Columbia research team uses data science to eliminate the tsetse fly in sub-Saharan Africa
The tsetse fly has wreaked devastation across large swaths of sub-Saharan Africa. About the size of a housefly, the insect transmits a parasite that can be lethal to both humans (sleeping sickness) and animals (nagana) – especially cattle. In many countries of the sub-Sahara, there are large regions where farmers cannot raise cattle; most eventually die as a result of infection caused by the trypanosomiasis parasite. And if farmers take the risk of raising cattle, they must live with the constant fear that their livestock will be infected by the parasite. The tsetse has caused many farmers to lose their livelihoods as well as an essential source of nutrition for their villages. Across the whole of sub-Saharan Africa, cattle deaths from trypanosomiasis can cause billions of dollars of production and economic losses.
This Columbia team is therefore pioneering a machine-learning based imaging and sorting solution that aims to drastically reduce Africa’s tsetse population. The research is supported by a $100,000 Seeds Fund Grant from Columbia’s Data Science Institute. The solution, which allows for the sorting of male and female tsetse flies, was discovered by Zelda Moran, now a researcher at the Earth Institute. While working as an intern at the International Atomic Energy Agency (IAEA), Moran first used near infrared light to peer inside the pupae of tsetse flies. She placed the pupae under a microscope and used the near infrared light to photograph them, allowing her to discern if the developing flies were male or female. She designed this novel sorting technique to support the Sterile Insect Technique, which the IAEA has used to eradicate tsetse populations in Zanzibar and other countries. The sterilizing technique uses irradiation to render large numbers of male flies infertile. The flies are then released into breeding grounds, where they mate with female flies. Since the females usually mate only once in a lifetime, the unfertilized mating will drastically reduce the tsetse population and help eliminate the spread of the disease, enabling farmers to more safely raise livestock.
As it is, though, fly-production labs use a manual and time-consuming technique to sort the flies by sex. The sorting solution pioneered by the Columbia team, once refined, will enable the labs to sort the flies faster and more efficiently and on a larger scale. This enhancement will allow the labs to ship a higher number of sterile flies, in earlier stages of their life cycles, out to the sub-Saharan breeding grounds.
This innovative research project was born out of a chance encounter. Four years ago, Moran and Szabolcs Marka met at the International Atomic Energy Agency in Vienna. They were both interested in finding high-tech solutions to public-health problems, and soon found themselves discussing how to use machine-vision methods to combat the tsetse fly infestation.

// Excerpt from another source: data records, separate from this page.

import Mathlib.MeasureTheory.Integral.IntervalIntegral.Basic
import Literature.Probability.Distributions.WeakConvergenceCDF
import Literature.Probability.Process.ContinuousMappingAE
import HarnessLib

/-!
# Window asymptotics ⇒ test-function asymptotics (the approximation step of BGSTB 2025, §7)

Topic `Literature/NumberTheory/LFunctions` (namespace `Literature.NumberTheory.LFunctions.AH`).
Theorems only: no definition, no named fact. LABEL (cell rh-crit, corpus C5): NOT RH-BEARING — a generic
weak-convergence lemma; nothing here bears on the truth of RH.

Baluyot–Goldston–Suriajaya–Turnage-Butterbaugh 2025, §7 (proof of Theorem 3, TeX l.1049–1090) passes from
the WINDOW asymptotics of Lemma 6 — "(ii) `(1/2λ) ∫_{α−λ}^{α+λ} F(β) dβ = s(α) + O(λ) + …`" for `α ∉ ℤ`, and
the masses (i), (iii), (iv) at the integers — to integrals of `F` against a test function: "Thus by
approximation this also holds for any Riemann integrable function `g(α)`".  This file types that
approximation step as a generic real-analysis lemma on an integer-free interval (where only (ii) enters):
for a family of non-negative continuous densities `F_T` on `[u, v]`, a continuous non-negative limit density
`w`, and the hypothesis that the distribution functions converge, `∫_u^x F_T → ∫_u^x w` for every
`x ∈ [u, v]` (what (ii) gives after tiling `[u, x]` by windows), one has `∫_u^v F_T g → ∫_u^v w g` for every
`g` "Riemann integrable on `[u, v]`" in the rendering of the typed `bgstb2025_theorem3` (bounded on `[u, v]`,
continuous within `[u, v]` at almost every point).

The proof goes through weak convergence rather than the paper's step functions: normalising `F_T dx` and
`w dx` on `(u, v]` to probability measures, the hypothesis says that their distribution functions converge
at every point, hence (Resnick, *A Probability Path*, Thm 8.4.1 (1) ⇒ (2); the tree's
`WeakConvergenceCDF.tendsto_of_forall_continuousAt_tendsto_cdf`) the measures converge weakly, and the
mapping theorem for a.e.-continuous maps (Billingsley 1999, Thm 2.7; the tree's
`ProbabilityMeasure.tendsto_map_of_ae_continuousAt`) applied to the bounded truncation of `g` gives the
convergence of `∫ g`.

* `AH.aestronglyMeasurable_of_ae_continuousWithinAt` — the Lebesgue-criterion binder ⇒ a.e.-strong
  measurability on `[a, b]`;
* `AH.tendsto_intervalIntegral_mul_of_bounded` — the lemma for a globally bounded `ψ`, a.e.-continuous on
  `(u, v]`;
* `AH.tendsto_intervalIntegral_mul_of_tendsto_intervalIntegral` — the lemma with the binders of the typed
  Theorem 3 (`|g| ≤ B` on `[u, v]`, `∀ᵐ x ∂(vol|[u,v]), ContinuousWithinAt g [u,v] x`);
* `AH.abs_intervalIntegral_mul_sub_mul_le` — the window around an atom: `|∫ F g − g(m) ∫ F| ≤ ω ∫ F` for
  `F ≥ 0` and `|g − g(m)| ≤ ω` on the window;
* `AH.tendsto_intervalIntegral_of_window` — the tiling step: uniform window averages (the shape of
  Lemma 6 (ii), `|(1/2λ)∫_{α−λ}^{α+λ} F_i − w(α)| ≤ ε` for all windows inside `[u, v]`, every `ε > 0`, all
  small `λ`, eventually along `l`) ⇒ the distribution-function hypothesis `∫_u^x F_i → ∫_u^x w`.

All statements are over an arbitrary (countably generated, where sequences are used) filter `l` on the
parameter: no `T → ∞` hard-wired and no AH-Pairs data (`M`, `R`, `δ`, `E_G`) inside — that bookkeeping
(including `M → ∞` and the bin-consistency of `P_0`) belongs to the Theorem-3 assembler.

## References

* [BaluyotGoldstonSuriajayaTurnageButterbaugh2025] arXiv:2508.10857, §7 (proof of Theorem 3), TeX l.1049–1090
  (use-site only; the lemmas are generic). [claim: BaluyotGoldstonSuriajayaTurnageButterbaugh2025, status: under-review]
* [Resnick2014] S. I. Resnick, *A Probability Path*, Thm 8.4.1.
* [Billingsley1999] P. Billingsley, *Convergence of Probability Measures*, 2nd ed., Thm 2.7.
-/

noncomputable section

After Moran finished her internship at IAEA and later moved to New York, she teamed up with the Marka lab at Columbia. In that lab, Szabolcs Marka, an astrophysicist with an expertise in biophysics, and Zsuzsa Marka, an experimental physicist, had previously collaborated on insect behavior research, including how to mitigate malaria mosquitoes and fruit flies. The Markas’ expertise in optics, hardware instrumentation and electronics has also been used successfully in biophysics and astrophysics applications. Most prominently, they are members of the LIGO Scientific Collaboration, a consortium of scientists who worked on the instrument that in 2015 detected gravitational waves – a discovery that resulted in scientists at LIGO winning the Nobel Prize. John Wright, the fourth member of this research team, is an electrical engineer who does high-dimensional data analysis and develops algorithms to solve imaging problems-in this case, the pupae images. Wright and the Markas are also affiliates of the Data Science Institute. Together, the team aims to work in the lab to develop a sorting-machine prototype that can process tens of thousands of pupae images a day.
Right now, the four are focused on amassing large numbers of pupae images that will be used to train a machine-learning algorithm. At the same time, they are also designing a robot that can sort the pupae based on the result of the algorithm. Once the robot can process a large number of images with high accuracy, they will send it to the International Atomic Energy Agency, which will use it to sort the male flies, irradiate them and release them in Africa.
“We’ll use data science to create a machine-learning-based automated system that can quickly determine from a tsetse pupae if it’s male or female,” says Zsuzsa Marka. “And that system will be the basis for a robotic sorting machine that we hope will eventually be used in sub-Saharan Africa to mitigate the scourge of the tsetse fly.”